/-- **PER-STEP RESIDUAL ENTROPY**: if every event of the universe `E` happens at a step of `(j, K]` (`step e ∈ Ioc j K`)
and the residuals of the events AT EACH STEP add up to at most `η̄` (all kinds / fatness classes together), then
`∏_{e ∈ E} (1 + η e) ≤ e^{η̄ (K − j)}`. [folklore] -/
theorem prod_one_add_le_exp_mul [DecidableEq ε] {E : Finset ε} (step : ε → ℕ) {j K : ℕ}
    (hE : ∀ e ∈ E, step e ∈ Ioc j K) {η : ε → ℝ} {ηbar : ℝ} (hη : ∀ e ∈ E, 0 ≤ η e)
    (hηbar : ∀ t ∈ Ioc j K, ∑ e ∈ E with step e = t, η e ≤ ηbar) :
    ∏ e ∈ E, (1 + η e) ≤ Real.exp (ηbar * ((K - j : ℕ) : ℝ)) := by
  refine (prod_one_add_le_exp_sum hη).trans (Real.exp_le_exp.2 ?_)
  rw [← Finset.sum_fiberwise_of_maps_to (g := step) hE]
  calc ∑ t ∈ Ioc j K, ∑ e ∈ E with step e = t, η e ≤ ∑ _t ∈ Ioc j K, ηbar := Finset.sum_le_sum hηbar
    _ = ηbar * ((K - j : ℕ) : ℝ) := by rw [Finset.sum_const, Nat.card_Ioc, nsmul_eq_mul, mul_comm]

/-- `e^{−κ₁ (K + 1 − j)} · e^{η̄ (K − j)} = e^{−κ₁} · (e^{η̄ − κ₁})^{K − j}` for `j ≤ K`. [folklore] -/
theorem exp_span_mul_exp_eq {κ₁ ηbar : ℝ} {j K : ℕ} (hjK : j ≤ K) :
    Real.exp (-(κ₁ * ((K + 1 - j : ℕ) : ℝ))) * Real.exp (ηbar * ((K - j : ℕ) : ℝ)) =
      Real.exp (-κ₁) * Real.exp (ηbar - κ₁) ^ (K - j) := by
  have h : ((K + 1 - j : ℕ) : ℝ) = ((K - j : ℕ) : ℝ) + 1 := by
    rw [Nat.sub_add_comm hjK]; push_cast; ring
  rw [h, ← Real.exp_nat_mul, ← Real.exp_add, ← Real.exp_add]
  congr 1; ring

/-- **ONE SLOT'S PRICE IN THE TWO-RATE SHAPE** (`T4HistoryPeeling.slotBudget_le`'s `hcost`, DERIVED): under the price
hypothesis of `pairedRecordSum_births_le` over an event universe living on the steps `(j, K]` with per-step residual
entropy `≤ η̄`, the total price of the slot is `≤ (ρ̄ e^{−κ₁}) · σ^{K − j}` with the PER-STEP SURVIVAL RATE
`σ := e^{η̄ − κ₁}` — `κ₁` per step of age paid by the paired windows, `η̄` per step lost to the exact event count. [folklore] -/
theorem slotPrice_le [DecidableEq ε] (W : ε → ℕ) {j K : ℕ} (hjK : j ≤ K) (E B : Finset ε) (step : ε → ℕ)
    (hE : ∀ e ∈ E, step e ∈ Ioc j K) {κ₁ ρbar ηbar : ℝ} (hκ : 0 ≤ κ₁) (ρ : ε → ℝ) (hρ : ∀ b ∈ B, 0 ≤ ρ b)
    (hρbar : ∑ b ∈ B, ρ b ≤ ρbar) (η : ε → ℝ) (hη : ∀ e ∈ E, 0 ≤ η e)
    (hηbar : ∀ t ∈ Ioc j K, ∑ e ∈ E with step e = t, η e ≤ ηbar) (y : ε → Finset ε → ℝ)
    (hy : ∀ b ∈ B, ∀ Q ∈ records W j K E b,
      y b Q ≤ ρ b * Real.exp (-(κ₁ * W b)) * ∏ e ∈ Q, (Real.exp (-(κ₁ * W e)) * η e)) :
    ∑ b ∈ B, ∑ Q ∈ records W j K E b, y b Q ≤ ρbar * Real.exp (-κ₁) * Real.exp (ηbar - κ₁) ^ (K - j) := by
  have h1 := pairedRecordSum_births_le W j K E B hκ ρ hρ hρbar η hη y hy
  have h2 := prod_one_add_le_exp_mul step hE hη hηbar
  have hρbar0 : 0 ≤ ρbar := le_trans (Finset.sum_nonneg hρ) hρbar
  have h0 : 0 ≤ ρbar * Real.exp (-(κ₁ * ((K + 1 - j : ℕ) : ℝ))) := mul_nonneg hρbar0 (Real.exp_pos _).le
  calc ∑ b ∈ B, ∑ Q ∈ records W j K E b, y b Q
      ≤ ρbar * Real.exp (-(κ₁ * ((K + 1 - j : ℕ) : ℝ))) * Real.exp (ηbar * ((K - j : ℕ) : ℝ)) :=
        h1.trans (mul_le_mul_of_nonneg_left h2 h0)
    _ = ρbar * Real.exp (-κ₁) * Real.exp (ηbar - κ₁) ^ (K - j) := by
        rw [mul_assoc, exp_span_mul_exp_eq hjK, ← mul_assoc]

end PairedSum

/-! ## §3 The birth count and the two-rate budget -/

section Budget

/-- **THE BIRTH-POSITION COUNT** (model of R4: the anchor cell of a structure born at step `j` of a run of `K` steps is
a point of the scale-`j` lattice, spacing `L^{−(K−j)}` in units of the final lattice, inside a torus of `ℓ^d` unit
blocks): there are EXACTLY `ℓ^d · (L^d)^{a}` such positions at age `a = K − j`. [folklore] -/
theorem card_torusCells (d ℓ L a : ℕ) : Fintype.card (Fin d → Fin (ℓ * L ^ a)) = ℓ ^ d * (L ^ d) ^ a := by
  rw [Fintype.card_fun, Fintype.card_fin, Fintype.card_fin, mul_pow, ← pow_mul, ← pow_mul, Nat.mul_comm a d]

/-- Real-cast form of the birth-position count, in the shape `V · Λ^a` of `T4HistoryPeeling.slotBudget_le`'s `hcount`
(`V = ℓ^d`, `Λ = L^d`). [folklore] -/
theorem card_torusCells_real (d ℓ L a : ℕ) :
    (Fintype.card (Fin d → Fin (ℓ * L ^ a)) : ℝ) = (ℓ : ℝ) ^ d * ((L : ℝ) ^ d) ^ a := by
  rw [card_torusCells]; push_cast; ring
import Summits.ResolutionOfSingularities.ResolutionOfSingularities.Theorems.WildConesCampaignW46ForcedAtomFibreCount
import Summits.ResolutionOfSingularities.ResolutionOfSingularities.Theorems.WildConesCampaignW46ForcedAtomChartDatumRat
import HarnessLib

/-!
# [OURS · L1 W4.6, rung (i) — the dictionary, SCHEME HALF, brick 37 = brick 31 in RATIONAL FORM] Counting the singular
# points of the transform over a blown-up forced-atom point, `K` perfect, the points RATIONAL relative to the blow-up
# (hypothesis `hrat`) — for the finite-field / `K`-rational variants of the finite-`Sing` forced-atom rung

Cell res-hironaka (LADDER-RESOLUTION rung L, D-0089), slot W4.6 «restricted regimes as rungs», seat res-L1-s46-pv-2
(gen 5: the GEOMETRIC upgrade of the forced-atom rung — finitely many singular points instead of one). Host: route
`WildCones`, crux `ClassicalRegimes` (stmt-ResolutionOfSingularities-16884), `--supports … --as helper`.

RATIONAL FORM (gen 5, after brick 31 p551188): verbatim brick 31 with `[IsAlgClosed K]` replaced by `[PerfectField K]`, the
closedness of the points replaced by their relative rationality `hrat` (brick 36). Names carry the suffix `_rat`; the
field-free helpers (`step_update_self`, `constantCoeff_presentation_eq_zero_iff`, `ne_zero_of_adapted`) are brick 31's.

HONEST FRAMING. Everything here is OURS: bookkeeping over this seat's dictionary bricks 27 (`ChartPoint.eq_of_chartData_
congr`: a point over `ξ` is determined by chart index + congruent residues), 30 (`ForcedAtom.exists_canonical_chartDatum_
of_eq`: the canonical chart datum of a singular point of the transform) and 8–13 (the one step), over the tree's blow-up
library and route `WildCones`' typed calculus (`step`, `Isol`, `MultP`). NOTHING here is a statement of H. Hironaka's
manuscript [Hironaka2017] and nothing of it is used; no FACT-LIST premise. AI review is weaker than expert review.

## What is proved

* `exists_presentation_transform_of_eq_rat` — the ONE STEP of brick 13 / p523688 with the centre read as `π ξ′ = ξ` (no
  «`Sing(E)` subsingleton» hypothesis): at a closed `ξ′ ∈ Sing(E′)` over the forced-atom point `ξ`, `J′_{ξ′}` is presented
  by a unit times a successor atom `z^p − ser (step i₀ t a)`.
* `card_fibre_le_of_calculusBound_rat` — **THE FIBRE COUNT.** `K` perfect, `0 < n`; `π : Z′ → Z` the blow-up of
  an ambient datum at `D = {ξ}` over the same base field, `E = (J, p)`, `ξ` a forced-atom point with presentation
  `(E₀, f₀, a, w)`, `MultP a`, `ser a ∈ 𝔪^(p+1)`; suppose every point of `Sing(E′)` is closed and every presentation
  there is `Isol` and every point of `Sing(E′)` is rational relative to `π` (the regime at the next stage). If every finite set of CANONICAL calculus data `(i, t)` (`t_l = 0` for
  `l ≤ i`) with `step i t a` isolated of multiplicity `p` has at most `B` elements, then **every finite set of points of
  `Sing(E′)` over `ξ` has at most `B` elements**: the map «point ↦ canonical chart datum» (brick 30) lands in such data
  (multiplicity `p` from `ξ′ ∈ Sing(E′)` through the dictionary, isolatedness from the regime, canonicity from the
  smallest chart and the vanishing coordinates) and is INJECTIVE (brick 27, the `z`-residues vanishing by brick 28).
  With brick 29 (`B = 3` for surfaces) this is the branching bound of the finite-`Sing` forced-atom rung.

References: this seat's bricks 8–13, 27–30; H. Hironaka, ms. 2017, Th. 16.6 p.84 — ROLE of «the closed points
`ξ′ ∈ π⁻¹(ξ)` at which the transform has order `≥ b`» only, under adjudication, not cited as fact. [folklore]
-/

noncomputable section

==*==

## EXERCISE INSTRUCTIONS
Within the data above, the span starting at the line containing "canonicity from the" and ending at the line containing "smallest chart and" is to be retyped exactly, with no other lines.

## COMPLETED EXERCISE
  (multiplicity `p` from `ξ′ ∈ Sing(E′)` through the dictionary, isolatedness from the regime, canonicity from the
  smallest chart and the vanishing coordinates) and is INJECTIVE (brick 27, the `z`-residues vanishing by brick 28).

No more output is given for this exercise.